Rabbi Bear's daughter, DIACHE (born about 1775), married a wealthy and cultured man, by name SIMONOWITZ. They had one son Simon Simonowitz and a daughter PAULINE (born 1802). Simon Simonowitz liven in Mitau. He was a man of much learning and he built his own synagogue where relatives and friends were made honorary members and where poor people who could not afford to pay for seats in other synagogues were allowed to worship.

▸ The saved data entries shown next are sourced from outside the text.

/-!
# THE LIONS GATE: an `L⁴_loc` member of Seregin's power-gauged ancient Euler class is CONSERVATIVE
# (crux `EulerZoomLiouville.PowerGaugeEulerLiouville` = stmt-NavierStokesRegularity-19832; line `lions-gate`, stub O1 `stub_lionsGate`,
# LEAD ns-typeII-p2 g12 15:23:30Z «land O1 … BY NAME»; width seat ns-ezl-w1 g4)

Route №10 `EulerZoomLiouville` (NavierStokesRegularity).  J.-L. Lions (1960) / Shinbrot (1974): weak Navier–Stokes solutions in
`L⁴ₜ,ₓ` satisfy the energy EQUALITY; the viscosity is used only to put `∇u` in `L²`.  In the crux class — suitable weak EULER
solutions on the slab `(−∞,0) × ℝ³` with a weak spatial gradient `H` and the power gauge
`a^{2ρ}A(a) + a^{ρ}E(a) + a^{2ρ}D(a) ≤ c` at every scale `a > 0` about the origin — the `E`-gauge supplies `∇u ∈ L²` on every
parabolic cylinder `Q_a(0,0)`, with no viscosity.  Hence (**`isEnergyConservative_of_memL4Loc`** = `Sig.stub_lionsGate` of
`Cruxes/PowerGaugeEulerLiouville/Lines/lions_gate.lean` BY NAME, bodies verbatim): a member with
`u ∈ L⁴((−a²,0) × B_a)` for every `a > 0` satisfies the LOCAL ENERGY EQUALITY
`∫ dt ∫ dx (|u|² ∂ₜφ + (|u|² + 2p) ⟪u, ∇φ⟫) = 0` for every test function `φ` on the slab — integrability GATES anomalous
dissipation inside the class (the dissipative residue of the crux consists of `L⁴`-rough members only).

Proof: given `φ`, its compact support lies in some `Q_R(0,0)`; the parabolic rescaling `v = R u(R²s, Ry)`, `q = R² p(R²s, Ry)`,
`G = R² H(R²s, Ry)` (tree `FluidPDE/SpaceTimeRescaling`: `IsDistributionalNSSolutionOn.stRescale`, `HasWeakSpatialGradientOn.stRescale`,
`setLIntegral_frobeniusNormSq_stRescale`, `setLIntegral_enorm_rpow_stRescale`, `ae_sliced_setLIntegral_ball_stRescale`) is a
distributional Euler solution on the unit cylinder `Q₁` with `v ∈ L_{2,∞} ∩ L⁴`, `G ∈ L²`, `q ∈ L^{3/2}` (from `A(R), E(R), D(R) < ∞` and
the `L⁴` hypothesis at scale `R`); the LIONS GATE ON THE UNIT CYLINDER (`Literature/…/LocalEnergyEqualityL4`,
`integral_integral_localEnergy_eq_of_L4` with `ν = 0`, this seat) gives the identity for the pulled-back test `φ ∘ Φ`, and the
change of variables `integral_integral_comp_stAffine` pulls it back.

HONEST LABEL: structure theorem for the class (touches no needle: self-similar `C²` members are classical hence conservative anyway).
WHAT THIS IS NOT: not NS, not E — `--supports` stmt-19832; 19832 OPEN; NS regularity NOT proved.
[cite: EscauriazaSereginSverak2003, §3; folklore (Lions 1960, Shinbrot 1974, CKN 1982 §2 scaling)]
-/

noncomputable section

-- flat `Theorems/<Route><Decl>…` files of one crux share the namespace of the crux (tree convention)
set_option linter.dupNamespace false

open MeasureTheory Set Filter Topology Metric Function InnerProductSpace TopologicalSpace
open scoped RealInnerProductSpace NNReal ENNReal Laplacian

namespace Summit.NavierStokesRegularity.NavierStokesRegularity.Theorems.PowerGaugeEulerLiouville.LionsGate

open Literature.Analysis Literature.Analysis.FluidPDE

/-! ### Plumbing: finiteness from products, the unit cylinder as a preimage -/

/-- If `a ≠ 0` and `a * b ≤ c` with `c` finite then `b < ∞`. [folklore] -/
theorem lt_top_of_mul_le {a b : ℝ≥0∞} {c : ℝ≥0} (ha : a ≠ 0) (h : a * b ≤ (c : ℝ≥0∞)) : b < ⊤ := by
  by_contra hb
  rw [not_lt, top_le_iff] at hb
  rw [hb, ENNReal.mul_top ha] at h
  exact absurd h (not_le.2 ENNReal.coe_lt_top)

/-- `b ≤ a * ((a⁻¹) * b)`-type rearrangement: from the scaled quantity `a⁻¹ * I` back to `I ≤ a * (a⁻¹ * I)` (`a ≠ 0, ∞`). [folklore] -/
theorem le_mul_inv_mul {a I : ℝ≥0∞} (ha : a ≠ 0) (ha' : a ≠ ⊤) : I ≤ a * (a⁻¹ * I) := by
  rw [← mul_assoc, ENNReal.mul_inv_cancel ha ha', one_mul]

/-- The parabolic rescaling `Φ(s, y) = (R² s, R y)` takes the unit cylinder onto `Q_R(0,0)`:
`Φ⁻¹((−R², 0) × B_R) = (−1, 0) × B₁`. [folklore] -/
theorem stAffine_preimage_cylinder_unit {R : ℝ} (hR : 0 < R) :
    stAffine (R ^ 2) R 0 (0 : EuclideanSpace ℝ (Fin 3)) ⁻¹'
        (Ioo (-(R ^ 2)) 0 ×ˢ ball (0 : EuclideanSpace ℝ (Fin 3)) R) =
      Ioo (-1 : ℝ) 0 ×ˢ ball (0 : EuclideanSpace ℝ (Fin 3)) 1 := by
  have hR2 : 0 < R ^ 2 := by positivity
  rw [stAffine_preimage_cylinder hR2 hR]
  have e1 : (-(R ^ 2) - 0) / R ^ 2 = (-1 : ℝ) := by rw [sub_zero, neg_div, div_self hR2.ne']
  have e2 : ((0 : ℝ) - 0) / R ^ 2 = 0 := by simp
  have e3 : R⁻¹ • ((0 : EuclideanSpace ℝ (Fin 3)) - 0) = 0 := by simp
  have e4 : R / R = (1 : ℝ) := div_self hR.ne'
  rw [e1, e2, e3, e4]

/-- The parabolic cylinder `Q_R(0,0)` is `(−R², 0) × B_R`. [folklore] -/
theorem parabolicCylinder_zero (R : ℝ) :
    parabolicCylinder R ((0 : ℝ), (0 : EuclideanSpace ℝ (Fin 3))) =
      Ioo (-(R ^ 2)) 0 ×ˢ ball (0 : EuclideanSpace ℝ (Fin 3)) R := by
  simp [parabolicCylinder]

The daughter, PAULINE, a woman of great intelligence and of imposing personality, married DAVID LESERSOHN, also called BLANKENFELD, after the estate on which he lived and where he had a distillery. He was a man of means and was well respected by all. When he made his will many of his children were millionaires and others well-to-do, except one daughter ROSE. His grandchildren also were rich. He made his Will in favour of his grandchildren, many of them not yet born, and chiefly for the seven orphans of Rose. To a servant, Caroline, who had worked for the family for 45 years, he left one ruble a week and a bottle of port wine, which she received every Friday.

David Lesersohn died at the age of 84 with full power of all his faculties and Pauline lived to 95 years, also in possession of all her senses.

The eldest son, The Honourable (Erblicher Ehrenburger) Louis Lesersohn, was a cultured man and a brilliant linguist. He spoke seven languages. He owned silk looms in Lyons and Warsaw under the firm of "Lesersohn and Patchikow" and introduced the electric silk loom into France. Louis married a French woman, Antoinette.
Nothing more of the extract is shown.